====== DATA SHOWN

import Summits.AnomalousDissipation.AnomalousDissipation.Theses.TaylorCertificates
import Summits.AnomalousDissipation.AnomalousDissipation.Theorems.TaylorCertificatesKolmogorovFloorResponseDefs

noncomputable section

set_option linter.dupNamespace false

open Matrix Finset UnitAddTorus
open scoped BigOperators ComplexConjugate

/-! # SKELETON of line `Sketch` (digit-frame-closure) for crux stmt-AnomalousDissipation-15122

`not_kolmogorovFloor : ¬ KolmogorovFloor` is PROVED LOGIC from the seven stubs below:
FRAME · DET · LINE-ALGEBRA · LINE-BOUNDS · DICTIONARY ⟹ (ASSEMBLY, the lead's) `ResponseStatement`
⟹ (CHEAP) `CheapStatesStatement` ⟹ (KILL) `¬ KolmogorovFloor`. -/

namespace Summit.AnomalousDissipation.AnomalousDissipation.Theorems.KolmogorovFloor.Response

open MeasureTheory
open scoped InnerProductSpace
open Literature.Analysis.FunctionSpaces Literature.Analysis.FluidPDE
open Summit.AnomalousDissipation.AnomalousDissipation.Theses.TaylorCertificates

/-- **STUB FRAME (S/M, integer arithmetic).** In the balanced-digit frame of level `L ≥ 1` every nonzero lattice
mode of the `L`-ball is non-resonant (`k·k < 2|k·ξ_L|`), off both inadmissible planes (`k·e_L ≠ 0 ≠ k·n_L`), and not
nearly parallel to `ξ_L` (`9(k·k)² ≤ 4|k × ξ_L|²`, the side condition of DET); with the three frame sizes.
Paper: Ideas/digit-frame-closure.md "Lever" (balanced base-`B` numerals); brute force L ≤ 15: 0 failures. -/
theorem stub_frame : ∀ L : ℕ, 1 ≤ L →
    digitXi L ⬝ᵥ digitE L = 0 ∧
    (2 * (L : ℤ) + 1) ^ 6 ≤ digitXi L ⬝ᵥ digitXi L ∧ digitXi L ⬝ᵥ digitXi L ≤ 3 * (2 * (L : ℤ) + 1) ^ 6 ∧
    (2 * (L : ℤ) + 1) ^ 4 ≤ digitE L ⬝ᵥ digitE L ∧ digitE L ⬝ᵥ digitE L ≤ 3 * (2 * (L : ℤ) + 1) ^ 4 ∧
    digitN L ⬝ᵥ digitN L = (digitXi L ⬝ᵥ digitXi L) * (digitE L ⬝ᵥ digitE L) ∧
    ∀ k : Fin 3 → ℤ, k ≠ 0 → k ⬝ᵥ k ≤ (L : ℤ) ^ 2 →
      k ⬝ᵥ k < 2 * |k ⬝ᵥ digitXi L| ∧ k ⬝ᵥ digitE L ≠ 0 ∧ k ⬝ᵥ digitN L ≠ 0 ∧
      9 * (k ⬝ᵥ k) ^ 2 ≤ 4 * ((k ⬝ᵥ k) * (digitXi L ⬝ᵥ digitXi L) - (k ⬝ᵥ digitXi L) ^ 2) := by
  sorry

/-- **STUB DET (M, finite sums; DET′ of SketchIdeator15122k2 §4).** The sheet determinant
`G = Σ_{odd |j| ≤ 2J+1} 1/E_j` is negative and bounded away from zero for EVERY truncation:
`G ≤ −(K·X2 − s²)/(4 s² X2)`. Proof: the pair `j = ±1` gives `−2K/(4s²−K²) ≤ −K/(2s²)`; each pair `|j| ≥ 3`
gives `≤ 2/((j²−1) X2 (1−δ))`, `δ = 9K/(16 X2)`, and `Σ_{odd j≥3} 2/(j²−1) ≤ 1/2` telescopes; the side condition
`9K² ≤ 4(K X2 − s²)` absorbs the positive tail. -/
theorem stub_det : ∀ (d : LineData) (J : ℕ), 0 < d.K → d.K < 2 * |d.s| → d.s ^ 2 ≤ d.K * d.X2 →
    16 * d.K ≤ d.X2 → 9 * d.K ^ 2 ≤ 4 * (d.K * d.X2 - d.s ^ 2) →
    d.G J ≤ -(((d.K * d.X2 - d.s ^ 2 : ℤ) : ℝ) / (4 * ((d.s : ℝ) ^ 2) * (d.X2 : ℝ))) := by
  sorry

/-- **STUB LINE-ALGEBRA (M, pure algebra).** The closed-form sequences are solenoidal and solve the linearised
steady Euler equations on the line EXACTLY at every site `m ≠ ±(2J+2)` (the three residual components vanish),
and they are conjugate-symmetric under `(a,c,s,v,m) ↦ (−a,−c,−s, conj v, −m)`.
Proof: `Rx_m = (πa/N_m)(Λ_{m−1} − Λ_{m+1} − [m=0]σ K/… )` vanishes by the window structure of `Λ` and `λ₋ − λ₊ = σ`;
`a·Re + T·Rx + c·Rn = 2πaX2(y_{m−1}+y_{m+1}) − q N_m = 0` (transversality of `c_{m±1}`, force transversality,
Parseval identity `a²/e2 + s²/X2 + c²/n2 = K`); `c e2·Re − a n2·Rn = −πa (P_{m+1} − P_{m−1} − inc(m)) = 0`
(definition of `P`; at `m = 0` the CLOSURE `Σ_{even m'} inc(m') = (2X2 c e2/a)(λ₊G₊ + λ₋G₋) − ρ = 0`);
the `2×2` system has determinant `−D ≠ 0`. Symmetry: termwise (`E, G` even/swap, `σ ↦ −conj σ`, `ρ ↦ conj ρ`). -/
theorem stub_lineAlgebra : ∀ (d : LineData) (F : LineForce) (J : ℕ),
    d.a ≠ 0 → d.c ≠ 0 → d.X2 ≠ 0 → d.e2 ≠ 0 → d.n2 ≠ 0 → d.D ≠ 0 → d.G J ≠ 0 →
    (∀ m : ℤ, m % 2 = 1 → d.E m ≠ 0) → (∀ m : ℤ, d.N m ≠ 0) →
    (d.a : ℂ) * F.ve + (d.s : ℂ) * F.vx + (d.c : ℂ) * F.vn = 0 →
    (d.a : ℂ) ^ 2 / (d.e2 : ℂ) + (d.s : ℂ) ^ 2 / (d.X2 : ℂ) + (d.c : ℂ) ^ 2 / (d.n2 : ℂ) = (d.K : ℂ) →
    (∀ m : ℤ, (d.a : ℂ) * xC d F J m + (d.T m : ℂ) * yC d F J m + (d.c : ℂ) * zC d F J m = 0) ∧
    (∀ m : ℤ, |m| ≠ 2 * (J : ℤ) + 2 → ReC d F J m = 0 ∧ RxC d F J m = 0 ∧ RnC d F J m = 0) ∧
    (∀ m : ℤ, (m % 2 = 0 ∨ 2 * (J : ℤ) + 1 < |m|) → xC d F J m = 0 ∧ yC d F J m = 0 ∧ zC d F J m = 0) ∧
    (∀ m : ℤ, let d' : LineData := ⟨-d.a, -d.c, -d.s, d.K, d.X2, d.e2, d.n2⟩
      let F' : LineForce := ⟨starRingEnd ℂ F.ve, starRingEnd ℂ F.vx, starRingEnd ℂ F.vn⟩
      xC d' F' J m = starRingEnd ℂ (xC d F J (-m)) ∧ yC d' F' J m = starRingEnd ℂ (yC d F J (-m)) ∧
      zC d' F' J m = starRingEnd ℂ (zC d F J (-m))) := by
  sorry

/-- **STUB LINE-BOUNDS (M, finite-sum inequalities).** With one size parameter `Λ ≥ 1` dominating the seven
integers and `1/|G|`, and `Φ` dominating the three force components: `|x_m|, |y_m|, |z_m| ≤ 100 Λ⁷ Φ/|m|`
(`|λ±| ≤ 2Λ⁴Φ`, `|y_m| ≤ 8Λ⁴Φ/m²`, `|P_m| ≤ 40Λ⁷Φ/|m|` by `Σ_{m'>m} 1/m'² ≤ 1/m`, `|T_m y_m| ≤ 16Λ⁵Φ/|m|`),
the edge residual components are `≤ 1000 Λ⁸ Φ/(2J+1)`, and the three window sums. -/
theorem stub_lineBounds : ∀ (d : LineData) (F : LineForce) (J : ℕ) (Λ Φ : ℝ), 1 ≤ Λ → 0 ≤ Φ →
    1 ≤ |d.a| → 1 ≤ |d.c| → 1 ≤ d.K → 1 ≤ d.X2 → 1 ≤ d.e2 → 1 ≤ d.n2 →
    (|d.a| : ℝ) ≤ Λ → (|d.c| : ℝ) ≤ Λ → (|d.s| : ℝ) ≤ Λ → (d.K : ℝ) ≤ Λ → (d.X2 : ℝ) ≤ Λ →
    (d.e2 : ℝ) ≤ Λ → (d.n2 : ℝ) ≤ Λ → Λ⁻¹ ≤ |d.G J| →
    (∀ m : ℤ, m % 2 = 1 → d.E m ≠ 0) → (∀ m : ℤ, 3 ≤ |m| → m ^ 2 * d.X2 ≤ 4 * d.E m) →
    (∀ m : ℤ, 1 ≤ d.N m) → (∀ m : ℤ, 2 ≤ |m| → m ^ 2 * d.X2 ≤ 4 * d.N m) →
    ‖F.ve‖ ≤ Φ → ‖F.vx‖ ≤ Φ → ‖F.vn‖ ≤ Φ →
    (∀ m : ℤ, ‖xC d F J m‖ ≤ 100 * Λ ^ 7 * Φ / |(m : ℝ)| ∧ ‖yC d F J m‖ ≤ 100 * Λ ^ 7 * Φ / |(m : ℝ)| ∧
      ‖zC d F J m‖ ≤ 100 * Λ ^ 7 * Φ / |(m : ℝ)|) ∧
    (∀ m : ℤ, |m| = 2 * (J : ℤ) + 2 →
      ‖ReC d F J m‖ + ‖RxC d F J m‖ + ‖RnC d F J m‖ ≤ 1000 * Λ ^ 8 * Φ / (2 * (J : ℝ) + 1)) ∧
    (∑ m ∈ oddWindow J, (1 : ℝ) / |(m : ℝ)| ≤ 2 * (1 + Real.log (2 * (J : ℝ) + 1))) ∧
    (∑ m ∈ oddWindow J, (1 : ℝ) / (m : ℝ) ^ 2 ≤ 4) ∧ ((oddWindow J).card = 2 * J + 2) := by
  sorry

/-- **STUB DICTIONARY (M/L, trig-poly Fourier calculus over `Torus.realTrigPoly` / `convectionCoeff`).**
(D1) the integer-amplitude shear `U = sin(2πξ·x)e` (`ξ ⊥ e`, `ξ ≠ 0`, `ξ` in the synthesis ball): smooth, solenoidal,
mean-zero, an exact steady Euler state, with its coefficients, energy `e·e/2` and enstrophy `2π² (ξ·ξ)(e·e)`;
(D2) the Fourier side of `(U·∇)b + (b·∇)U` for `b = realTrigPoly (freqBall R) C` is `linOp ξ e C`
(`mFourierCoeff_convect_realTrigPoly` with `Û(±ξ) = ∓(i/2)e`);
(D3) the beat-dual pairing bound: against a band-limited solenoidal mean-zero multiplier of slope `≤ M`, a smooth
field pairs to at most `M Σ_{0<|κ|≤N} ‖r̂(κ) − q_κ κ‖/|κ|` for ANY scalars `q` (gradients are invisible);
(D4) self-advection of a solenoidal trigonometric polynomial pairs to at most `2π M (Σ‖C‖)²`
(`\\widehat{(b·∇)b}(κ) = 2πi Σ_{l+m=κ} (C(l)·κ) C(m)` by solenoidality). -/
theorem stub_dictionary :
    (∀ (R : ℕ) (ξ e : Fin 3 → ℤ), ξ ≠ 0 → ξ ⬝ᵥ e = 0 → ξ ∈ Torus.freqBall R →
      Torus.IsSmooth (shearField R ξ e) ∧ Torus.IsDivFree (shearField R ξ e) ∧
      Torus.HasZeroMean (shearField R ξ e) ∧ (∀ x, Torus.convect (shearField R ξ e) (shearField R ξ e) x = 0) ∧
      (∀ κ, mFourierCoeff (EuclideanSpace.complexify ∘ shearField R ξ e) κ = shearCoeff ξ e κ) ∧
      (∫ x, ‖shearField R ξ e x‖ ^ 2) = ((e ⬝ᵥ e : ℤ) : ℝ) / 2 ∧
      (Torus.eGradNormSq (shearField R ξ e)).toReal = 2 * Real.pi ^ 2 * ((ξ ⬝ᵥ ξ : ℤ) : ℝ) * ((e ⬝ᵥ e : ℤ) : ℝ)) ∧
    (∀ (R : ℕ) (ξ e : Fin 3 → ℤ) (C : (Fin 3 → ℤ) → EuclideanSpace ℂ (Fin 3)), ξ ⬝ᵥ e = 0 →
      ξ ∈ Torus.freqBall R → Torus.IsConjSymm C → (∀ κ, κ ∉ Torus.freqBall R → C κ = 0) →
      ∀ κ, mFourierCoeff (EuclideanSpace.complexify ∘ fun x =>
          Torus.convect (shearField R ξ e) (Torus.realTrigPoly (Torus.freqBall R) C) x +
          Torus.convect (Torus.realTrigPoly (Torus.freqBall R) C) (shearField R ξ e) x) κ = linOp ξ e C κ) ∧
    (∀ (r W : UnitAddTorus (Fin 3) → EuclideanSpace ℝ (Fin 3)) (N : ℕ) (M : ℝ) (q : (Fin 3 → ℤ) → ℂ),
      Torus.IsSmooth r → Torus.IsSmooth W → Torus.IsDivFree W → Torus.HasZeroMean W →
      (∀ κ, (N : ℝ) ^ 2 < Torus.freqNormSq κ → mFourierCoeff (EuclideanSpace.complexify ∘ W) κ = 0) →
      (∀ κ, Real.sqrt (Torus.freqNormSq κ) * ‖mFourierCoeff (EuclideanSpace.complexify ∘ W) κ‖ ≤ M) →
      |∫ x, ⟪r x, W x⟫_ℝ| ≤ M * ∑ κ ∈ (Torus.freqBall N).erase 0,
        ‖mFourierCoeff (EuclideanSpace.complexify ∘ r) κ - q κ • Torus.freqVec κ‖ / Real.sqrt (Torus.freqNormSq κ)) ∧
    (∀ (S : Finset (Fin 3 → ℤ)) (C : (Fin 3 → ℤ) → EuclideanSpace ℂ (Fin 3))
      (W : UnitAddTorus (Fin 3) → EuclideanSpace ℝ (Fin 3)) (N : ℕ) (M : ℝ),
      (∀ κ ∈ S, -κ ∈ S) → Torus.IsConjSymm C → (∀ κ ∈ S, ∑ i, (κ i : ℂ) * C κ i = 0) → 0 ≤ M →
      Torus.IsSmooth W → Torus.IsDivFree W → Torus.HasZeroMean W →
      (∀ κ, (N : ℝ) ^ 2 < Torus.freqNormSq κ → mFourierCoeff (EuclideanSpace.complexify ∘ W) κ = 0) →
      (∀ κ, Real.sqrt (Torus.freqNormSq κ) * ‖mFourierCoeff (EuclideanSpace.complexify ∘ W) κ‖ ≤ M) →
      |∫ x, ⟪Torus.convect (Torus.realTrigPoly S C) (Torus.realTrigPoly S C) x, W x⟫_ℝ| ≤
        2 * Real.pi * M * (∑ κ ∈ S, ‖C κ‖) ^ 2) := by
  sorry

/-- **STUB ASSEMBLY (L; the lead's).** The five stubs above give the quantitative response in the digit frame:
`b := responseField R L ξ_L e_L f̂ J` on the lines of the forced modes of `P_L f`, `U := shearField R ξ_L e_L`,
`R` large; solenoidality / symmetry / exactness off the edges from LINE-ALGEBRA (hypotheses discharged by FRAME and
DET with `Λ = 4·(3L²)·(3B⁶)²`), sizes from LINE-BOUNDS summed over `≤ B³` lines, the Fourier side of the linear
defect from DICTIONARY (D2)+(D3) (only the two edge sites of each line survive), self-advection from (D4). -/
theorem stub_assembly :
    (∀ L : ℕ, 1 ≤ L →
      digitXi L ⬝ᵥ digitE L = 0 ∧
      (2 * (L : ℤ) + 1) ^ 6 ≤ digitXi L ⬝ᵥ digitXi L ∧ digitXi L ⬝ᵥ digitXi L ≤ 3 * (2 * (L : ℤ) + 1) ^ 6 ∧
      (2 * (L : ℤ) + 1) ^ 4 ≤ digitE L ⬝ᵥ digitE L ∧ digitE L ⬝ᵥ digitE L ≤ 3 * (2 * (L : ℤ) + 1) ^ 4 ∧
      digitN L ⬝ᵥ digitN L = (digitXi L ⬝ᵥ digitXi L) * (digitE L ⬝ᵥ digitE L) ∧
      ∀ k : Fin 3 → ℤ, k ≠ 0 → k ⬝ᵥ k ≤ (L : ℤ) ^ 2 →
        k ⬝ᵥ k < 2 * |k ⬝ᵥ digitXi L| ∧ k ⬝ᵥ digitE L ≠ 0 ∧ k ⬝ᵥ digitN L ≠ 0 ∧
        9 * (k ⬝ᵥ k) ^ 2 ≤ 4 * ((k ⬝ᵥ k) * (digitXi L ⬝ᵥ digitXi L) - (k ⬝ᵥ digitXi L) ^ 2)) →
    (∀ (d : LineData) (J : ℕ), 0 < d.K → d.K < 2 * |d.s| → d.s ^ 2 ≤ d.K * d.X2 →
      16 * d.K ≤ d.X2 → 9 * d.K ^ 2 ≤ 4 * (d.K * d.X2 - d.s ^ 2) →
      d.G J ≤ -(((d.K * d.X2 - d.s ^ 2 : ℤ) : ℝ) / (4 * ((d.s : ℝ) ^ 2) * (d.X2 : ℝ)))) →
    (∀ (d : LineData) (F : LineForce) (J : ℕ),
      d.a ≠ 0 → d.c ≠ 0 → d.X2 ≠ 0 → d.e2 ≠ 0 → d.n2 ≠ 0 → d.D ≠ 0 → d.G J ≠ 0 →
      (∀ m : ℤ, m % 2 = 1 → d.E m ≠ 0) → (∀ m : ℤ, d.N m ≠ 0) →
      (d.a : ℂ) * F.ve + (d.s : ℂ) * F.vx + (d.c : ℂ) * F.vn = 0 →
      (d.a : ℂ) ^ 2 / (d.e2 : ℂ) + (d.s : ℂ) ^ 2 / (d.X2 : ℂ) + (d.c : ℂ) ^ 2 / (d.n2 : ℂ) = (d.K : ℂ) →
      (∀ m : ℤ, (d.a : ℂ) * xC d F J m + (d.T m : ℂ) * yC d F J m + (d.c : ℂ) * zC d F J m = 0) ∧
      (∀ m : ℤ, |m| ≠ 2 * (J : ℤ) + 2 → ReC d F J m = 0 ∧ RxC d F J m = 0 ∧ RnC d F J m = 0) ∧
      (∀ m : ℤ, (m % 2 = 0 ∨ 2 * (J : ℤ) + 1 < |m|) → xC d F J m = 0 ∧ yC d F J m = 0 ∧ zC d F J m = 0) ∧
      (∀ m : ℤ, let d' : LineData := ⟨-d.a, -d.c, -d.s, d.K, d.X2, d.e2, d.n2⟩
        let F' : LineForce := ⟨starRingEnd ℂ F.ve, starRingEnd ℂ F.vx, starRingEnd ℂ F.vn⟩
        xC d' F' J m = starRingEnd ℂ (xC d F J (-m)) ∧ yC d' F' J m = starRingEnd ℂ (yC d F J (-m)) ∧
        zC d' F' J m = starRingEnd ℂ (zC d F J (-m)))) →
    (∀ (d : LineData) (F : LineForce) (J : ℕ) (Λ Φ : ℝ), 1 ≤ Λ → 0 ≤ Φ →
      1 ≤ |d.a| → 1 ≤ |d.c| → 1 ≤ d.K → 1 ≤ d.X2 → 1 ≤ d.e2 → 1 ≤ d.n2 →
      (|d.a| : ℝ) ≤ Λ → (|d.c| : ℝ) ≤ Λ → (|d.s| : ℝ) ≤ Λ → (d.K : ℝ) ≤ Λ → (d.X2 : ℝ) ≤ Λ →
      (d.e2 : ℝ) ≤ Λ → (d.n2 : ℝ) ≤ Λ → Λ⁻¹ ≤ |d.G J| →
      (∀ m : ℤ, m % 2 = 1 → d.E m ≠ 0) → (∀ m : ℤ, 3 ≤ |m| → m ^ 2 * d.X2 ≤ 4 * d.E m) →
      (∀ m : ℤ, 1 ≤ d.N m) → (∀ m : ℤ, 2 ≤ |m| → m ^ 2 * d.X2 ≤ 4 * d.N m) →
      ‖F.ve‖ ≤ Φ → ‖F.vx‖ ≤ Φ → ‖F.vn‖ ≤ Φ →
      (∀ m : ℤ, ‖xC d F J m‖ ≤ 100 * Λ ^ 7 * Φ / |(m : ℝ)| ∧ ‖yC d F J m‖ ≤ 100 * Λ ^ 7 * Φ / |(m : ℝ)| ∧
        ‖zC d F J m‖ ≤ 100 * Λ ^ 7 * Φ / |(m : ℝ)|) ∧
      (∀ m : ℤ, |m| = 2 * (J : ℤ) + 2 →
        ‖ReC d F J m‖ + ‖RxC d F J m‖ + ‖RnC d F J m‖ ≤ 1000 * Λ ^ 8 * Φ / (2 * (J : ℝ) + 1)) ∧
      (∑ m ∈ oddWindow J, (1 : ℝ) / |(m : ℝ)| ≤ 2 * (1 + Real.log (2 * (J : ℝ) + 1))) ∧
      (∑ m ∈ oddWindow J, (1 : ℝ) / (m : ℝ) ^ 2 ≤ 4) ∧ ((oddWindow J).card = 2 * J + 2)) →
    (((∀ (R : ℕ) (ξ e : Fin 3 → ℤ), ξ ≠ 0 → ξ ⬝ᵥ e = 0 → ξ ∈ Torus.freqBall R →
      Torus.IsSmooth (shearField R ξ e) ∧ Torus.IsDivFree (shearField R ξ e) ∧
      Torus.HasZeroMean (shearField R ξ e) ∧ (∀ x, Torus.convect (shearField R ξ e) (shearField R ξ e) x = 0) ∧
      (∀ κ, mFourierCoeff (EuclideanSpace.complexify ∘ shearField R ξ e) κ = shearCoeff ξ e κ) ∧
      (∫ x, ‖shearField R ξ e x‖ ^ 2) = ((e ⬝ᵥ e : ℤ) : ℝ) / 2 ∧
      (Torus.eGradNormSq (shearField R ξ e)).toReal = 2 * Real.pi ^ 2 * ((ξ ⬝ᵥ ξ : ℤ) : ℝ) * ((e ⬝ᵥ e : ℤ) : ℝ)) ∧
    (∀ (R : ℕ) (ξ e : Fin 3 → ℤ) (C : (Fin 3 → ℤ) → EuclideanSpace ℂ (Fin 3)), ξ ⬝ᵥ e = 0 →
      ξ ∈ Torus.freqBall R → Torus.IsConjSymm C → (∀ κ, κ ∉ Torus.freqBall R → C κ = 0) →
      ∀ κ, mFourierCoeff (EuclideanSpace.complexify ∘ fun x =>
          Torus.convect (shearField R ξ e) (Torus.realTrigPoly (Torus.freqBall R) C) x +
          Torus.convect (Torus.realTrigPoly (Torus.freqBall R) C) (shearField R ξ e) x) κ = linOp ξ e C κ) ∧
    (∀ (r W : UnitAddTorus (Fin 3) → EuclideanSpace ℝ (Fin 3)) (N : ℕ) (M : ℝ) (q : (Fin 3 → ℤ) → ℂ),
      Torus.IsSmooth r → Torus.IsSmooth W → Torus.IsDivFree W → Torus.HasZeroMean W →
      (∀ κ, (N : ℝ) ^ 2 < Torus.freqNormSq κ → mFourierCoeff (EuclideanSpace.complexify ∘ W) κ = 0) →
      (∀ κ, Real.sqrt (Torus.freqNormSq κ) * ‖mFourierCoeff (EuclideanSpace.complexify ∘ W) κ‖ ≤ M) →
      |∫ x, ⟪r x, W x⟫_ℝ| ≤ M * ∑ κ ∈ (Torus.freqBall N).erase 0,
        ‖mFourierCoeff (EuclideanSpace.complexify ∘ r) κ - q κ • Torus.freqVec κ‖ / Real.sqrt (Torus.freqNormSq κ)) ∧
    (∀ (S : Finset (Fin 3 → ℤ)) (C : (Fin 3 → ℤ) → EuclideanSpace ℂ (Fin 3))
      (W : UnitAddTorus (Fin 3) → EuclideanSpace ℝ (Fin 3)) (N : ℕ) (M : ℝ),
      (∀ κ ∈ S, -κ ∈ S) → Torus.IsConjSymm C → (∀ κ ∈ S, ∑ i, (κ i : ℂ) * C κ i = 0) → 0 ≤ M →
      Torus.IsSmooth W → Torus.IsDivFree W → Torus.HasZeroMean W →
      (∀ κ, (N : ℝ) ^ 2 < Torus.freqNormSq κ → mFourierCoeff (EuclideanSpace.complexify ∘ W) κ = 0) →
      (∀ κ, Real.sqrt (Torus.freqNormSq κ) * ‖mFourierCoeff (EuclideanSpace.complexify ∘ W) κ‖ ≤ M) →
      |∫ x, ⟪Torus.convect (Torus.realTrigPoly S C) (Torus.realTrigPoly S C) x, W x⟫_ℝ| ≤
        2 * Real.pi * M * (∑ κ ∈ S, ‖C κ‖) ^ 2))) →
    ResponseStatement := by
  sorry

============

TASK DIRECTIONS: Reproduce exactly the lines of the records above from the one with "(D1) the integer-amplitude" to the one with "(D4) self-advection of", both included, and leave out everything else.

YOUR SOLUTION:
(D1) the integer-amplitude shear `U = sin(2πξ·x)e` (`ξ ⊥ e`, `ξ ≠ 0`, `ξ` in the synthesis ball): smooth, solenoidal,
mean-zero, an exact steady Euler state, with its coefficients, energy `e·e/2` and enstrophy `2π² (ξ·ξ)(e·e)`;
(D2) the Fourier side of `(U·∇)b + (b·∇)U` for `b = realTrigPoly (freqBall R) C` is `linOp ξ e C`
(`mFourierCoeff_convect_realTrigPoly` with `Û(±ξ) = ∓(i/2)e`);
(D3) the beat-dual pairing bound: against a band-limited solenoidal mean-zero multiplier of slope `≤ M`, a smooth
field pairs to at most `M Σ_{0<|κ|≤N} ‖r̂(κ) − q_κ κ‖/|κ|` for ANY scalars `q` (gradients are invisible);
(D4) self-advection of a solenoidal trigonometric polynomial pairs to at most `2π M (Σ‖C‖)²`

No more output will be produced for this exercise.